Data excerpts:
- - - - -
/-!
# `Balaban1983to89.B14DeltaBeta` — C14, the (Δβ) display: what `δβ_{k+1}` IS, the two grades of its reconstructed
bound, and the bootstrap from CONDITIONAL smallness
(cell `pub-balaban`, unit `b2b-balaban-pv02` gen 5 = the B14 §3 lineage; node C14 of MISSING-B14.md v6 §8 = GAPS
G-sb14-4 (ASK of the strategist lineage `b2b-balaban-strat-b14`), a refinement of GAPS G-B14s-18 and a correction of
G-B14s-22 §3(b); companion markdown `HOME/b2b-balaban-pv02/g5/C14-DeltaBeta.md`; sibling of `B14FlowStepPerturbed`)

HONEST FRAMING (cell rule, page 1 of everything): discharging the β sub-cell's wall makes Bałaban's UV stability
UNCONDITIONAL in the interval-hypothesis sense of [Balaban1989LargeFieldII] p. 355 — a real constructive-QFT result; it
is NOT the continuum limit and NOT the Clay problem.  THIS MODULE DISCHARGES NOTHING.  It (A) types WHAT the
perturbation `δβ_{k+1}` of reading (α) is — a difference of two instances of the PRINTED functional (I.1.20)–(I.1.22) —
as a structure of hypotheses, (B) records the two SHAPES which the B14 §3 lineage's reconstruction of the undisplayed
estimate yields (NOT PRINTED, asserted by nobody; the companion markdown carries the per-term chain with every step
labelled printed / folklore / not printed), and (C) proves, over real sequences, that the strategist lineage's bootstrap
(`B14FlowStepPerturbed.absDelta_le_of_perturbedSplit`) closes from the WEAKER, conditional form of the bound which is
all the reconstruction honestly supports: "whenever the printed flow facts (2.6)–(2.9) and the layer-sum bound (2.46)
hold up to the horizon `k`, `|δ_k| ≤ b/2`".  VALUE = typed census item + kernel bookkeeping, NOT progress on any open
problem.  0 sorry.

ABSOLUTE RULE (cell rule, verbatim): "No internally-minted statement may enter as a cited fact. Every hypothesis is
either kernel-proved in this package or a verbatim quotation of a PUBLISHED theorem with page reference. The
manuscript(s) under audit are NOT citable for their own disputed steps — they are the thing under adjudication;
programme-internal (2001/route/tribunal) claims are never citable."  Accordingly NOTHING below is a cited fact about
`δβ`: part (A) is a structure of HYPOTHESES whose fields quote the printed definitions they instantiate, part (B) are
`Prop`-valued SHAPES (definitions, asserting nothing), part (C) are implications over real sequences.

CITATION HEADER (lean-in-tree rule 2026-08-18).  Sources under audit: T. Bałaban, *Convergent renormalization expansions
for lattice gauge theories*, Commun. Math. Phys. **119**, 243–285 (1988) [Balaban1988Convergent] (cell paper B14 =
[III]; journal page = PDF page + 242; renders `HOME/b2b-balaban-ref1/pages/1988-cmp119-convergent-renormalization/…
-p017,-p018,-p019,-p020,-p029,-p036,-p037,-p041-x2.png` READ by this unit for this module, 2026-08-18; (3.49) p. 280
as transcribed by this lineage in `HOME/b2b-balaban-pv02/B14-S3.md`, its algebra kernel-checked in `B14Sect3`); T. Bałaban, *Renormalization group approach to lattice gauge field theories. I*, Commun. Math. Phys.
**109**, 249–301 (1987) [Balaban1987RG1] (B12 = [I]; journal page = PDF page + 248; renders `…/1987-cmp109-rg-I-small-
field/…-p014,-p016-x2.png` READ).  What is reproduced: the sentences quoted verbatim in the next paragraph (LOCATED,
not adjudicated); (2.6)–(2.9), (2.28), (2.46) enter through `B14` / `B14FlowStep`, (1.21)–(1.22) through `B12Beta`,
whose headers carry them verbatim.

WHAT PRINT SAYS (verbatim, renders as above).  [I] p. 262 [14]: *"A Gᶜ-valued gauge transformation u acts on pairs
(𝐔,𝐉) in the following way (𝐔,𝐉)ᵘ = (𝐔ᵘ, R(u)𝐉) = (u₋𝐔u₊⁻¹, R(u₋)𝐉), (1.10)"*; *"The space Uᶜ_j(X,α₀,α₁,γ₀) is a
union of orbits [(𝐔,𝐉)] determined by configurations 𝐔, 𝐉 satisfying the four conditions written below. (i) 𝐔 = U′U,
U has values in the group G, |∂U − 1| < α₀ξ² on X, (1.11) … (ii) U′ = exp iξA′, A′ has values in the algebra 𝐠ᶜ,
|A′|, |∇ξ_U A′| < α₁ on X. (1.13)"*.  [I] p. 264 [16]: *"Let us denote 𝐄^{(j+1)}(g_j,B) = 𝐄^{(j+1)}(g_j,U_{j+1}(exp iB)). We define
Π^{ab}_{j+1,μν}(g_j,x,x′) = (δ²/(δB^a_μ(x)δB^b_ν(x′)) 𝐄^{(j+1)})(g_j,0). (1.20) This is the vacuum polarization tensor of
the theory defined by the j-th fluctuation field integral."*; *"The function 𝐄^{(j+1)} is gauge invariant, hence it is
invariant with respect to global transformations V → R(v)V, v ∈ G, or B → R(v)B. The function (1.20) can be considered
as a function of μ, ν, x, x′, with values in the tensor product 𝐠⊗𝐠, and these values are invariant with respect to the
transformations R(v)⊗R(v), v ∈ G. This is possible only if they are proportional to the identity matrix, i.e. to
δ^{ab}."*; (1.21); *"Now we take a limit of these functions as T^{(j+1)} ↗ Z^d. This limit exists by the localized
representation (1.7)."*; (1.22) *"β_{j+1}(g_j) = … = Σ_x Π_{j+1,μν}(g_j,x)x_μx_ν for μ, ν arbitrary, μ ≠ ν"*; *"It is a
smooth function defined on the interval [0,γ], (or analytic), uniformly bounded on this interval together with all
derivatives."*  [III] p. 259 [17], after (2.24): *"Here the coupling constants g_{j−1} are defined as
in (I.0.20)"*.  [III] p. 260 [18]: *"(2.31) |𝐑^{(j)}(X,(𝐔,𝐉))| ≤ g_j^{κ₀} exp(−κd_j(X)). Here κ₀ can be chosen
arbitrarily large, similarly as κ, if the other parameters are fixed properly, as in [I]."*; *"After the vacuum energy
renormalization we obtain a sum of marginal terms, i.e., terms with bounds O(1)(Lʲη)⁴g_j^{κ₀}exp(−κd_j(X)). The sum
over X is controlled by the exponential factor, and by the factor (Lʲη)⁴. The sum over j is controlled by g_j^{κ₀}."*;
(2.33) *"𝐑^{(j)}(U_j) = Σ_X 𝐑^{(j)}(X,U_j)"*.  [III] p. 261 [19]: (2.34) *"|∂U−1|, |∂𝐔−1| < (1 − β(1 − 2^{−(j−n)}))
α_{0,n}ξ²(Lⁿξ)⁻²"*, (2.39) *"Lⁿξ|A′|, (Lⁿξ)²|∇ξ_U A′| < (1 − β(1−2^{−(j−n)}))α_{1,n} on X∩(Ω_n∖Ω_{n+1}) for n = 1,…,
j−1, or on X∩Ω_j for n = j."*; *"The spaces defined above are invariant with respect to G-valued gauge
transformations."*  [III] p. 271 [29]: *"the expression determined by the sum 𝐑′_k = Σ_{j=1}^{k₁} 𝐑^{(j)} is Euclidean covariant … It
has the same covariance property as the expression determined by 𝐄_k, and we include it into 𝐄_k. The sum of the two
expressions, 𝐑′_k and 𝐄_k, is denoted also by 𝐄_k. The sum of the remaining terms 𝐑″_k = Σ_{j=k₁+1}^{k} 𝐑^{(j)} is
treated separately."*
[III] p. 278 [36]: *"The terms of the sum above satisfy the bounds (2.42), with the constant B₀ replaced by O(p₀³(g_k)).
Of course the integration with respect to t preserves the form of the representation, and the multiplication by g_k
yields small bounds."*; *"The important remark is that the terms 𝐄₀^{(k+1)}(Λ_{k+1},X,z) of this representation, for
X ⊂ Λ_{k+1}, do not depend on Λ_{k+1}, and coincide with the corresponding terms arising from the expressions defined
on the whole lattice, i.e. in the framework of [I]."*  [III] p. 279 [37]: *"The coupling constant renormalization is
performed by subtracting β_{k+1}(g_k)A(φ_{k+1},U_{k+1}) from 𝐄^{(k+1)} − 𝐄^{(k+1)}(1), and by replacing the function
g_k^{−2}(·) in the action A(g_k^{−2}(·),U_{k+1}) by g_{k+1}^{−2}(·) defined by the equation (2.24) with j = k+1."*; *"The
basic expression to analyze, either in the proof of Theorem 2, or in the analysis of renormalization, is the difference
𝐄^{(j)}(Λ_j,U_k,z) − 𝐄^{(j)}(Λ_j,1,z). The field U_k may depend on the fluctuation field, as in the exponential in
(3.15)."*  [III] p. 283 [41]: *"To get the expressions needed in the
fluctuation field integral, we differentiate these terms with respect to the parameter t_□ multiplying the fluctuation
field."*; *"The inequality (2.44) for the functions 𝐑^{(j)} can be proved in an almost identical way. We analyze these
functions as above, but we stop at the identity (3.49), where 𝐄^{(2)}(X,x,y,z) is replaced by 𝐑^{(2)}(X,x,y), and z is
an arbitrary point from X. Now all the terms on the right-hand side can be bounded by O(1)(LʲL⁻ⁿ)⁴g_j^{κ₀}exp(−κd_j(X)),
and this yields the inequality (2.44)."*
THE LOCATED POINT (objection-LOCATING, nothing adjudicated; GAPS G-sb14-4 / G-B14s-18 / G-B14s-22 §4).  Under READING
(α) — B14's `β_{k+1}` in (2.24) IS (I.1.20)–(I.1.22) applied to B14's own whole-lattice family `𝐄^{(k+1)}` built from
the merged `𝐄_k ⊇ 𝐑′_k` (p. 271), which is what p. 259 *"defined as in (I.0.20)"* and p. 278 *"coincide with … the
framework of [I]"* say — the perturbation `δβ_{k+1} := β_{k+1} − βᴵ_{k+1}` (`βᴵ` = the same functional applied to the
𝐑′-free family, [I]'s) is, by the LINEARITY of (1.20) in `E^{(j+1)}` and of (1.22) in the kernel, the (1.22)-second-
moment of the polarization kernel of the DIFFERENCE `D^{(k+1)} := 𝐄^{(k+1)}[𝐄_k ∪ 𝐑′_k] − 𝐄^{(k+1)}[𝐄_k]` (part (A)
below).  Print displays NO bound on it; p. 278 asserts bounds of the (2.42) shape *"with the constant B₀ replaced by
O(p₀³(g_k))"* for the terms, no more.  The B14 §3 lineage's RECONSTRUCTION (companion markdown §2; NOT PRINTED; order
of magnitude only) of the per-term chain — (2.31) sup bound; gauge invariance (iii) and the orbit structure (1.10)–
(1.13)/(2.34)–(2.39) of the analyticity domains; the vanishing of gauge-invariant first-order terms at the trivial
configuration for semisimple G (the rank-one case of the invariance argument print uses at p. 264 for (1.21), and the
reason (3.49) p. 280 starts at second order); print's second-order identity (3.49) / p. 283 applied to the
fluctuation-perturbed background;
the counting behind *"(Lʲη)⁴"* (p. 260); Cauchy estimates — yields a FLAT layer sum (no factor `L^{−(k−j)}`, as
G-B14s-22 §3(d) already found) in two GRADES: (Δβ-a) [sup-norm/Cauchy grade, the background dependence extracted by a
Cauchy estimate at scale k+1]: `Σ_{j≤k} g_j^κ ≤ 1 ⟹ |δβ_{k+1}| ≤ D_a·Σ_{j≤k} g_j^κ` with `κ = κ₀ − 3` and `D_a` a
product of printed constants with NO factor `g_k²` (and no smallness of `D_a` is needed downstream: (2.46) at the
horizon bounds the layer sum itself by `g_k^{κ−6} ≤ γ^{κ−6}`, `flowControl_of_boundA_pow`); (Δβ-b) [[I] §5 grade, the
background dependence extracted perturbatively at second order — the grade whose [I]-analogue is itself unprinted,
GAPS G-b12-2]: `|δβ_{k+1}| ≤ D_b·g_k²·Σ_{j≤k} g_j^κ`, the strategist lineage's binder.  CORRECTION of G-B14s-22 §3(b):
the weight `K_{j,k} = O((ε_k/α_{0,j})²)` there loses its `ε_k²` (the conversion factors `L^{∓4(k−j)}` of curvature
and count cancel exactly; what is left per layer is `α_{•,j}^{−2} ∝ g_j^{−2}`, whence `κ = κ₀ − 3` after absorbing the
logarithms into one power of `g_j`), and a plain Cauchy estimate in the fluctuation parameter gives only `L^{−2(k−j)}`
per term (a DIVERGENT layer sum): the flat sum needs the second-order flux structure — exactly the kind of estimate
G-B14s-18 records as undisplayed.  The honest typed interface is therefore CONDITIONAL: the bound at scale `k` may use
the printed flow facts (2.6)–(2.9) and (2.46) up to the horizon `k` (which is what Bałaban's induction supplies and
what the bootstrap re-derives), and nothing finer than (Δβ-a) is claimed.
WHAT THIS MODULE PROVES.  (A) `AlphaBooking.split`: for a flow whose realised β-values ARE the (1.22)-second moments
of kernels `Π_full(j)`, with `Πᴵ(j)` the 𝐑′-free kernels and the two relevant lattice sums summable, `β_{j+1}(g_j) =
βᴵ_j + δ_j` with `δ_j :=` the second moment of `Π_full(j) − Πᴵ(j)` — the `hsplit` hypothesis of `B14FlowStepPerturbed`,
DERIVED from the printed linearity (`secondMoment_add`).  (B) the shapes `CondSmall` (layer sum ≤ 1 ⟹ `|δ_k| ≤ θ`),
`CondSmallFC` (printed flow facts ∧ (2.46) up to the horizon ⟹ `|δ_k| ≤ θ`), `DeltaBoundA` (Δβ-a), `PerScaleRep` (the
per-layer form of the reconstruction) and the implications `PerScaleRep ⟹ DeltaBoundA ⟹ CondSmall ⟹ CondSmallFC`,
`flat (Δβ-b) ⟹ CondSmall` (`condSmall_of_flat`: the strategist's hypothesis is a special case); the absorption
arithmetic `g·(log g⁻²)^q ≤ (2q)^q` (`g_mul_logpow_le`, how the logarithms cost one power of `g_j`).  (C)
`absDelta_le_of_condSmallFC`, `flowControl_of_condSmallFC`: the bootstrap in the scale from `CondSmallFC` — strong
induction on `k`: the induction hypothesis `|δ_j| ≤ b/2 (j < k)` gives (AvAF) with slope `b/2` and the upper bound
`β′ + b/2` up to the horizon `k`, hence ALL of (2.6)–(2.9) and (2.46) at the horizon `k`
(`B14FlowStep.flowControl_of_avgAF`), hence the antecedent of `CondSmallFC` at `k`, hence `|δ_k| ≤ b/2`; and then
(2.6)–(2.9) ∧ (2.46) for the whole run.  Corollaries `absDelta_le_of_condSmall`, `flowControl_of_boundA` ((Δβ-a) with
`D_a ≤ b/2` suffices), and (C′) `condSmallFC_of_boundA_pow` / `flowControl_of_boundA_pow` /
`flowControl_of_alphaBooking_pow`: the smallness in the pure-γ form `D_a·γ^{κ−6} ≤ b/2` — (2.46) at the horizon makes
the layer sum itself `< g_k^{κ−6} ≤ γ^{κ−6}`, so for `κ > 6` NO smallness of the reconstruction's constant is needed
(companion markdown §2.6, SMALLNESS.md).  (D) `betaContH_of_split`: the continuity clause of C14 under reading (α) —
the β sub-cell's hypothesis (C) (`FlowStep.BetaContH`, row an4) for the realised family `βᴵ + δ` follows from (C) for
[I]'s family (asserted in print, p. 264) plus the joint continuity of `δ` on the boxes (printed nowhere); continuity
is additive, and that is the clause's whole formal content.  Reading (β) is unaffected
(`B14FlowStepPerturbed.rebooked_le_of_sum246`).
Vocabulary: `Setup.Flow`, `Flow.SatisfiesRG`, `Flow.InInterval`, `Setup.epsK`; `B12Beta.Kernel`, `B12Beta.secondMoment`;
`B14.FlowIneq26/27/28`, `B14.IsRj`; `B14FlowStep.FlowIneq29`, `SumIneq246`, `SmallnessFor`, `flowControl_of_avgAF`,
`sumIneq246_of_avgAF`; `B14FlowStepPerturbed.avgAF_of_split_absLe`; `FlowStep.HBeta`, `FlowStep.Box`, `FlowStep.BetaContH`.
-/

namespace Literature.MathematicalPhysics.QuantumFieldTheory.Balaban1983to89.B14DeltaBeta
- - - - -
WORK INSTRUCTION: Wherever a line holds the word "makes", copy that line out of the entries above.

RESPONSE TO THIS TASK:
HONEST FRAMING (cell rule, page 1 of everything): discharging the β sub-cell's wall makes Bałaban's UV stability
`flowControl_of_alphaBooking_pow`: the smallness in the pure-γ form `D_a·γ^{κ−6} ≤ b/2` — (2.46) at the horizon makes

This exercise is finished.